Process 900 continues at step 915, where the image update data identified at step 910 is received. The acts of step 915 may be performed by processor 21, driver controller 29 and/or array driver 22. In one embodiment, processor 21 receives the image update data from network interface 27, where network interface 27 may be replaced by an image source as discussed above. In another embodiment, driver controller 29 or an integrated driver controller 29/array driver 22 receives the image update data directly. The image update data comprises information identifying pixels that change from an image currently being displayed on a display device such as, e.g., display array 30. In other words, the image update data corresponding to a following image in a sequence of images identifies pixels in the following image that differ from the pixels of a preceding image (e.g., the one currently being displayed) in the sequence of images. In one embodiment, the display device is a bi-stable display comprising an array of bi-stable display elements, e.g. an array of interferometric modulators.

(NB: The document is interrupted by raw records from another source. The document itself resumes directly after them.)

import Literature.NumberTheory.Sieve.VinogradovExpSumTools
import Literature.NumberTheory.LFunctions.MertensBoundRH
import HarnessLib

/-!
# RH-EQUIVALENT · Verjovsky's local Fourier-moment criterion: RH ⟺ high local moments of the normalized Möbius Fourier polynomial on arcs of length `≍ 1/N` grow subpolynomially — PROVED; nothing here bears on the truth of RH

A. Verjovsky, *How Random Is the Möbius Function? Smoothing, Probability, and the Riemann
Hypothesis*, arXiv:2607.25002 (v2, 2026), §4 Thm. 4.1 with §9 (Lemma 9.1, Prop. 9.2, Cor. 9.3)
and §10 (proof). With

  `S_N(t) = Σ_{n ≤ N} μ(n) e(nt)`, `P_N = S_N/√N` (3),
  `M_{q,c}(N) = ((N/2c) ∫_{−c/N}^{c/N} |P_N(t)|^q dt)^{1/q}` (4),

**Thm. 4.1** (fix `c > 0`): (i) RH ⟺ (ii) for every `η > 0` and every finite `q ≥ 1`,
`M_{q,c}(N) = O_{η,q,c}(N^η)` ⟺ (iii) for every `η > 0` there is an unbounded set `Q_η ⊆ [1,∞)`
with `M_{q,c}(N) = O(N^η)` for `q ∈ Q_η`.

Everything is PROVED, following the printed proof:

* §1 definitions: `moebiusFourierPoly` (`S_N`, = the tree's `afExpSum` with Möbius coefficients),
  `localPowerMean S q r = (2r)^{−1} ∫_{−r}^{r} |S|^q` (`= B_q(S;r)^q`, (8)), `localLqMean` (`B_q`),
  `moebiusLocalMoment q c N` (`M_{q,c}(N)`, (4)); `S_N(0) = M(N)`.
* §2 **Lemma 9.1** (persistence, RH-FREE): `|S_N(t) − S_N(0)| ≤ 2π|t| Σ_{n≤N} n ≤ 2πN²|t|` for
  coefficients `|a_n| ≤ 1`, hence `|S_N(t)| ≥ A/2` for `|t| ≤ A/(4πN²)`, `A = |S_N(0)|` (the paper's
  `L = πN(N+1)` is replaced by the majorant `2πN²` it uses itself: "`1 + N^{−1} ≤ 2`").
* §3 **Prop. 9.2** (local moment-to-point-value inequality, RH-FREE), in the root-free form
  `A^q ≤ 2^q B` or `A^{q+1} ≤ 2^{q+2} π N² r B`, `B = B_q(S_N;r)^q`
  (`Verjovsky2026_prop_9_2`), and **Cor. 9.3** for the Möbius polynomial at `r = c/N` via the
  identity (10) `B_q(S_N; c/N)^q = N^{q/2} M_{q,c}(N)^q`.
* §4 "(i) ⟹ (ii)": Abel summation `S_N(t) = M(N)e(Nt) + Σ_{n<N} M(n)(e(nt) − e((n+1)t))` (the
  series form of (12)), Littlewood's `M(x) ≪ x^{1/2+δ}` under RH (tree
  `mertensFunction_isBigO_of_riemannHypothesis`), `|S_N(t)| ≪ N^{1/2+δ}(1 + 2πN|t|)`, so
  `|P_N| ≪ N^δ` on the arc and `M_{q,c}(N) ≪ N^δ`.
* §5 "(iii) ⟹ (i)": choose `η < ε/3`, then `q ∈ Q_η` with `1/(2(q+1)) < ε/3`; Cor. 9.3 gives
  `M(N) = O(N^{1/2+ε})`, and Littlewood's converse (tree `riemannHypothesis_of_mertensFunction_isBigO`)
  gives RH. Assembly: `Verjovsky2026_thm_4_1` ((i) ⟺ (ii)), `Verjovsky2026_thm_4_1_iii` ((i) ⟺ (iii)).

Labels: RH-EQUIVALENT literature (proved `↔`; neither side asserted); §§2–3 are RH-FREE
inequalities about trigonometric polynomials. Definitions only for the printed objects; no named
facts. Nothing here bears on the truth of RH.

## References

* A. Verjovsky, arXiv:2607.25002 (2026), §1 (3)–(4), §4 Thm. 4.1 / Remark 4.2, §9 Lemma 9.1,
  (8), Prop. 9.2 (9), (10), Cor. 9.3 (11), Remark 9.4, §10 proof of Thm. 4.1 (12). [Verjovsky2026]
* E. C. Titchmarsh, *The Theory of the Riemann Zeta-Function*, 2nd ed. (1986), Thm. 14.25
  (Littlewood's criterion, both directions in the tree). [Titchmarsh1986]
-/

noncomputable section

In one embodiment, the image update data received at step 915 comprises a pixel change indicator for each pixel in the frame or subframe being updated, e.g. a single bit where a zero represents no change and a one represents a change from an open state to a closed state or from the closed state to the open state (multiple bit pixel change indicators may also be utilized for bi-stable display elements having more than two states, such as states not completely opened or closed but somewhere in between). In another embodiment, image update data comprises an identifier of which individual pixel or group of pixels (e.g., a row portion or column portion or window of pixels) is indicated to have changed by the image update data. The image update data may further comprise pixel value data indicating the new data to be written to each pixel in the identified group of pixels. Such pixel and/or pixel group identifiers may be a pixel number, row/pixel number pairs, column/pixel number pairs, window coordinates and other identifiers that will be apparent to those of skill in the art. The pixel value data may comprise a zero to indicate a closed state, or a one to indicate an open state. The image update data may identify fewer than all the pixels of the following image to be changed from the preceding image. The image update data may exclude identifying pixels in the following image that do not change from the preceding image. The image update data may comprise changes from an immediately preceding image or from a preceding image where an intermediate image is located between the preceding image and the following image.

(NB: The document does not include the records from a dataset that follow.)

import Literature.NumberTheory.LFunctions.MoebiusWalshTypeIITools
import Literature.NumberTheory.LFunctions.MoebiusWalshGeomSums
import HarnessLib

/-!
# Type-II core count for the Möbius–Walsh box sums, unshifted window `K = 0` (Bourgain 2013, §2 (2.11)–(2.22))

Topic `Literature/NumberTheory/LFunctions`; proofs-only (theorems, no definition, no named fact).
This is the combinatorial heart of the TYPE-II analysis of J. Bourgain, *Möbius–Walsh correlation
bounds and an estimate of Mauduit and Rivat*, J. Anal. Math. **119** (2013) 147–163
(= arXiv:1109.2784) [Bourgain2013MoebiusWalsh], §2, in the case `K = 0` ((2.13)–(2.22)), isolated
as an ABSTRACT kernel-sum inequality so that it does not depend on how the preceding steps (van der
Corput differencing (2.2), digit truncation, Fourier expansion (2.5), (2.11)) are booked upstream.

After those steps one faces, for a digit set `S'` on `q = μ + ρ'` digits with Fourier data
`c(k) = |ŵ_{S'}(k/2^q)|` (`Q = 2^q`), shifts `1 ≤ h < H` (`H = L`), the short variable `m ∼ M`
summed into the geometric-series majorant `min(M, 1/(2‖θ‖))` (`Sieve.Vinogradov.geomBound`) and
the long variable `n ∈ [N₁, N₂)`, the quantity
`E = ∑_{1 ≤ h < H} ∑_{k, k' < Q} c(k) c(k') ∑_{n} min(M, 1/(2‖(k(n+h) + k'n)/Q‖))`.
The theorem `typeII_core_zero` bounds `E` using only three properties of `c ≥ 0`: a sup bound
`c ≤ η` (Lemma 2: `η = 2·2^{-c|S'|}`), and progression bounds `∑_{k ≡ a (2^r)} c(k) ≤ P(r)`
(Lemma 4: `P(r) = 2·2^{κ(q-r)}`, `κ < 1/2`; `P(0)` is the `ℓ¹` bound of Lemma 3). The proof is
Bourgain's: the phase is `((k+k')n + kh)/Q`;
* the DIAGONAL `k + k' ≡ 0 (mod Q)` ((2.13)–(2.14)) is constant in `n` and is paid with the sup
  bound: `≤ N η² ∑_k min(M, 1/(2‖kh/Q‖)) ≤ N η² (2^{v₂(h)+1}M + Q(1 + log Q))`;
* off the diagonal, with `2^r ∥ k + k' (mod Q)` ((2.16)), the `n`-sum runs over
  `N/2^{q-r} + 1` periods of length `2^{q-r}` (an odd multiplier permutes `ℤ/2^{q-r}`), and one
  period is at most `2·2^{q-r} min(M/2^{q-r}, 1/(2‖kh/2^r‖)) + 2^{q-r}(1 + log Q)` by the REFINED
  kernel sum `MoebiusWalshTypeII.sum_range_geomBound_add_div_le`: the resonant term is only paid
  when `‖kh/2^r‖` is small ((2.17): "implying also `‖k'ℓ/2^r‖ < L^{1+2ε}2^{-r}`"), i.e. on few
  residue classes of `k` modulo `2^{r - v₂(h)}`;
* on each such class the pair weight `∑ c(k) c(k')` is at most BOTH `η² · #pairs` ((2.21)–(2.22),
  the sup bound) and `P(r - v₂(h)) P(r)` ((2.18)–(2.19), Lemma 4 twice), whence the `min` in the
  statement; the flat term `2^{q-r}(1 + log Q)` is (2.15).
The user (the type-II estimate) chooses where to switch between the two branches of the `min`
((2.20) versus (2.21): at `2^r ≈ ML/L^C`) and sums the resulting geometric series; nothing here
depends on the values of `η`, `P`, and logarithmic losses replace the paper's smooth cutoff `M₁`.

## References

* J. Bourgain, J. Anal. Math. 119 (2013) 147–163, §2, (2.11)–(2.22). [Bourgain2013MoebiusWalsh]
-/

noncomputable section

open Finset Real

namespace Literature.NumberTheory.LFunctions.MoebiusWalshTypeII

open Literature.NumberTheory.LFunctions.MoebiusWalsh (geomBound_add_nat
  sum_range_geomBound_mul_div_le exists_eq_two_pow_factorization_mul_odd)
open Literature.NumberTheory.Sieve.Vinogradov (distInt geomBound distInt_nonneg distInt_add_int
  geomBound_le geomBound_nonneg geomBound_zero)

/-! ### The phase on and off the diagonal -/

/-- On the diagonal `Q ∣ k + k'` the phase `(k(n+h) + k'n)/Q` is `kh/Q` up to an integer.
[cite: Bourgain2013MoebiusWalsh, §2 (2.13)] -/
theorem geomBound_pair_of_dvd {q k k' : ℕ} (hd : 2 ^ q ∣ k + k') (V : ℝ) (n h : ℕ) :
    geomBound V (((k : ℝ) * (n + h) + k' * n) / 2 ^ q) = geomBound V ((k : ℝ) * h / 2 ^ q) := by
  obtain ⟨e, he⟩ := hd
  have : ((k : ℝ) * (n + h) + k' * n) / 2 ^ q = (k : ℝ) * h / 2 ^ q + ((n * e : ℕ) : ℝ) := by
    have h2 : (2 : ℝ) ^ q ≠ 0 := by positivity
    have hk : (k : ℝ) + k' = 2 ^ q * e := by exact_mod_cast he
    field_simp
    push_cast
    linear_combination (n : ℝ) * hk
  rw [this, geomBound_add_nat]

/-- Off the diagonal: with `d = (k + k') mod Q = 2^r d₁`, `d₁` odd, the phase is
`(d₁ n + kh/2^r)/2^{q-r}` up to an integer. [cite: Bourgain2013MoebiusWalsh, §2 (2.16)] -/
theorem geomBound_pair_eq_of_mod {q k k' r d₁ : ℕ} (hr : r ≤ q)
    (hd : (k + k') % 2 ^ q = 2 ^ r * d₁) (V : ℝ) (n h : ℕ) :
    geomBound V (((k : ℝ) * (n + h) + k' * n) / 2 ^ q) =
      geomBound V (((d₁ : ℝ) * n + (k : ℝ) * h / 2 ^ r) / 2 ^ (q - r)) := by
  have hsplit := Nat.div_add_mod (k + k') (2 ^ q)
  set e := (k + k') / 2 ^ q with he
  have hqr : (2 : ℝ) ^ q = 2 ^ r * 2 ^ (q - r) := by rw [← pow_add, Nat.add_sub_cancel' hr]
  have : ((k : ℝ) * (n + h) + k' * n) / 2 ^ q =
      ((d₁ : ℝ) * n + (k : ℝ) * h / 2 ^ r) / 2 ^ (q - r) + ((n * e : ℕ) : ℝ) := by
    have h2 : (2 : ℝ) ^ r ≠ 0 := by positivity
    have h3 : (2 : ℝ) ^ (q - r) ≠ 0 := by positivity
    have hk : (k : ℝ) + k' = 2 ^ q * e + 2 ^ r * d₁ := by
      rw [hd] at hsplit; exact_mod_cast hsplit.symm
    rw [hqr] at hk ⊢
    field_simp
    push_cast
    linear_combination (n : ℝ) * hk
  rw [this, geomBound_add_nat]

/-- **The `n`-sum off the diagonal** ((2.15)–(2.17)): if `(k + k') mod 2^q = 2^r d₁` with `d₁`
odd and `r ≤ q`, then for `N₁ ≤ N₂` and `V ≥ 0`,
`∑_{N₁ ≤ n < N₂} min(V, 1/(2‖(k(n+h)+k'n)/2^q‖)) ≤ ((N₂-N₁)/2^{q-r} + 1)(2·2^{q-r} min(V/2^{q-r}, 1/(2‖kh/2^r‖)) + 2^{q-r}(1 + log 2^{q-r}))`.
[cite: Bourgain2013MoebiusWalsh, §2 (2.15)–(2.17)] -/
theorem sum_Ico_geomBound_pair_le {q k k' r d₁ : ℕ} (hr : r ≤ q) (hd₁ : Odd d₁)
    (hd : (k + k') % 2 ^ q = 2 ^ r * d₁) {V : ℝ} (hV : 0 ≤ V) {N₁ N₂ : ℕ} (hN : N₁ ≤ N₂) (h : ℕ) :
    ∑ n ∈ Ico N₁ N₂, geomBound V (((k : ℝ) * (n + h) + k' * n) / 2 ^ q) ≤
      (((N₂ : ℝ) - N₁) / 2 ^ (q - r) + 1) *
        (2 * 2 ^ (q - r) * geomBound (V / 2 ^ (q - r)) ((k : ℝ) * h / 2 ^ r) +
          2 ^ (q - r) * (1 + Real.log (2 ^ (q - r)))) := by
  set P : ℕ := 2 ^ (q - r) with hP
  have hP0 : 0 < P := Nat.two_pow_pos _
  have hPR : ((P : ℕ) : ℝ) = (2 : ℝ) ^ (q - r) := by rw [hP]; push_cast; ring
  set γ : ℝ := (k : ℝ) * h / 2 ^ r with hγ
  set f : ℕ → ℝ := fun n => geomBound V (((d₁ : ℝ) * n + γ) / 2 ^ (q - r)) with hf
  have hcop : Nat.Coprime d₁ P := by
    rw [hP]; exact Nat.Coprime.pow_right _ (Nat.coprime_two_right.2 hd₁)
  have hterm : ∀ n : ℕ, geomBound V (((k : ℝ) * (n + h) + k' * n) / 2 ^ q) = f n := fun n =>
    geomBound_pair_eq_of_mod hr hd V n h
  rw [Finset.sum_congr rfl fun n _ => hterm n]
  have hblock : ∀ n₀ : ℕ, ∑ j ∈ range P, f (n₀ + j) ≤
      2 * P * geomBound (V / P) γ + P * (1 + Real.log P) := by
    intro n₀
    set γ₀ : ℝ := γ + ((d₁ * n₀ : ℕ) : ℝ) with hγ₀
    -- rewrite each term through `(d₁ j) mod P`
    have e1 : ∀ j : ℕ, f (n₀ + j) = (fun i : ℕ => geomBound V (((i : ℝ) + γ₀) / P)) (d₁ * j % P) := by
      intro j
      simp only [hf]
      have hdm := Nat.div_add_mod (d₁ * j) P
      have : ((d₁ : ℝ) * ((n₀ + j : ℕ) : ℝ) + γ) / 2 ^ (q - r) =
          ((((d₁ * j % P : ℕ) : ℝ)) + γ₀) / P + ((d₁ * j / P : ℕ) : ℝ) := by
        rw [hγ₀, ← hPR]
        have hPr : (P : ℝ) ≠ 0 := by exact_mod_cast hP0.ne'
        have hj : ((d₁ * j : ℕ) : ℝ) = P * ((d₁ * j / P : ℕ) : ℝ) + ((d₁ * j % P : ℕ) : ℝ) := by
          exact_mod_cast hdm.symm
        field_simp
        push_cast at hj ⊢
        linear_combination hj
      rw [this, geomBound_add_nat]
    rw [Finset.sum_congr rfl fun j _ => e1 j,
      sum_range_comp_mul_mod_eq hP0 hcop (fun i : ℕ => geomBound V (((i : ℝ) + γ₀) / P))]
    have hmain := sum_range_geomBound_add_div_le hV hP0 γ₀
    have e2 : geomBound (V / P) γ₀ = geomBound (V / P) γ := by rw [hγ₀, geomBound_add_nat]
    rwa [e2] at hmain
  have hf0 : ∀ n, 0 ≤ f n := fun n => geomBound_nonneg hV _
  have h := sum_Ico_le_of_forall_sum_range_le hf0 hP0 hblock hN
  rw [hPR] at h
  exact h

In one embodiment, the received image update data is in a compressed form such as, run length encoded, for example. In the case of run length encoded update data, a decoder may be used to run length decode the encoded data, thereby converting it to a format that may be used by array driver 22, and/or driver controller 29.

Process 900 continues to step 920, where array driver 22 updates the display array 30. In one embodiment, display device 30 is a bi-stable display comprising an array of bi-stable display elements, e.g. an array of interferometric modulators. By updating the bi-stable display using data comprising changes from a preceding (or the currently displayed) image, drivers and/or controllers may be designed to update only the bi-stable elements of the portion of the preceding image that have changed, thereby saving power over refreshing the entire display. Any bi-stable display elements for which update data is not received may be maintained in the state that they are in during the change from the preceding image to the following image. Array driver 22 may be configured to receive the image update data at step 915 and change only the identified pixels using many protocols, such as, e.g., the actuation protocol discussed above with respect to FIGS. 4 and 5.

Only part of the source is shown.